ZCMax commented 5 years ago

Hi @BibratRanjan, anything that you change will cause another problem. I've encountered lots of problems and my final and simple solution is this:

  • Use tensorflow 1.2.0-gpu to fix most of the problems: It is better to use Docker image of that version (tensorflow/tensorflow 1.2.1-gpu). It has everything needed to run this code.

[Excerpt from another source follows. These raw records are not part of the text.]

import Mathlib
import Summits.Ventures.PercRepro2.Defs
import Summits.Ventures.PercRepro2.Independence
import Summits.Ventures.PercRepro2.Harris
import Summits.Ventures.PercRepro2.Graph
import Summits.Ventures.PercRepro2.Events
import Summits.Ventures.PercRepro2.PsiUniSure
import Summits.Ventures.PercRepro2.PsiUniExplored
import Summits.Ventures.PercRepro2.PsiTEdge
import Summits.Ventures.PercRepro2.R21OEdgeSGraph
import Summits.Ventures.PercRepro2.R21PinInduction
import Summits.Ventures.PercRepro2.R21TFrame
import Summits.Ventures.PercRepro2.R21SingleEdge

/-!
# The nested pin induction: (R2-1) for every mark assignment ⟸ (M2-o) (PercRepro2, p2)

The predicate `Π(p) := ∀ marks, 0 ≤ R(p) ∧ ∀ g unpinned at Λ_o, 0 ≤ T_g(p)` is carried through the
pin induction on the number of unpinned edges.  Its `T`-part at an edge `g` of `Λ_o` is settled by
`r21_T_nonneg_of_single_edge` (P2-G21-SINGLEEDGE.md §3) when `g` is the ONLY unpinned edge at
`Λ_o`, by `r21_T_internal_edge` (`T_g = 2 R(p[g↦0])`) when both ends of `g` lie in `Λ_o`, and
otherwise by expanding `T_g` along a second unpinned edge `f` of `Λ_o`:

  `T_g(p) = (1 − w_f)² T_g(p[f↦0]) + w_f (1 − w_f) M_{fg}(p) + w_f² T_g(p[f↦1])`

(`r21_T_eq_bernstein_two`), whose ends are nonnegative by the induction hypothesis (`g` stays at
`Λ_o` under either pin of `f`); the `R`-part follows from `r21_slack_eq_bernstein`.  So the ONE
missing lemma of the (PM⁺) line is the two-edge mixed coefficient

  **(M2-o)  `0 ≤ M_{fg}(p) = T(p[f↦0,g↦0], p[f↦1,g↦1]) + T(p[f↦1,g↦0], p[f↦0,g↦1])`**

for two unpinned edges `f ≠ g` at `Λ_o`, given `0 ≤ T_g` at both pins of `f` (census 0 / 66,422
pairs, P2-G21-SINGLEEDGE.md §4): `r21_of_m2o` — **(R2-1) for every weight vector and every mark
assignment ⟸ (M2-o)**.

* `r21_T_bernstein_algebra`, `r21_T_eq_bernstein_two` — the two-edge Bernstein form of `T_g`;
* `r21_T_internal_edge` — an edge inside `Λ_o` has `T_g = 2 R(p[g↦0])`;
* `pinned_update_zero_eq`, `pinned_le_update_one` — `Λ_o` under a closed / open pin;
* `pin_strong_induction` — strong induction on the number of unpinned edges;
* `r21_of_m2o` — **the frame**.
-/

namespace Summit.Ventures.PercRepro2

Since you are using gpu version of the tensorflow, remember to use nvidia-docker to create a container form the image.
  • You better update the g++ to version 4.8: apt-get install g++-4.8
  • and update the MakeFile to match this new version: change this CC = gcc -O2 -pthread to this CC = gcc-4.8 -O2 -pthread and this CXX = g++ to this one CXX = g++-4.8

I use the Docker image of that version( tensorflow/tensorflow: 1.2.1-gpu) and successfully run the makefile, but I got some problems when I install the python-tk in the Docker container, I try to use " apt-get install python-tk " , it tells me that I have to run " apt-get update" , but it always stop at " 0% working" when I run "apt-get update" , Did you encounter the similar problem?

Iamanorange commented 5 years ago

but I got some problems when I install the python-tk in the Docker container, I try to use " apt-get install python-tk "

TkInter (python-tk) is used to draw GUI. It is not necessary in this case. You can ignore it.

AloshkaD commented 4 years ago

Changing "-D_GLIBCXX_USE_CXX11_ABI=0" to "-D_GLIBCXX_USE_CXX11_ABI=1" worked for me.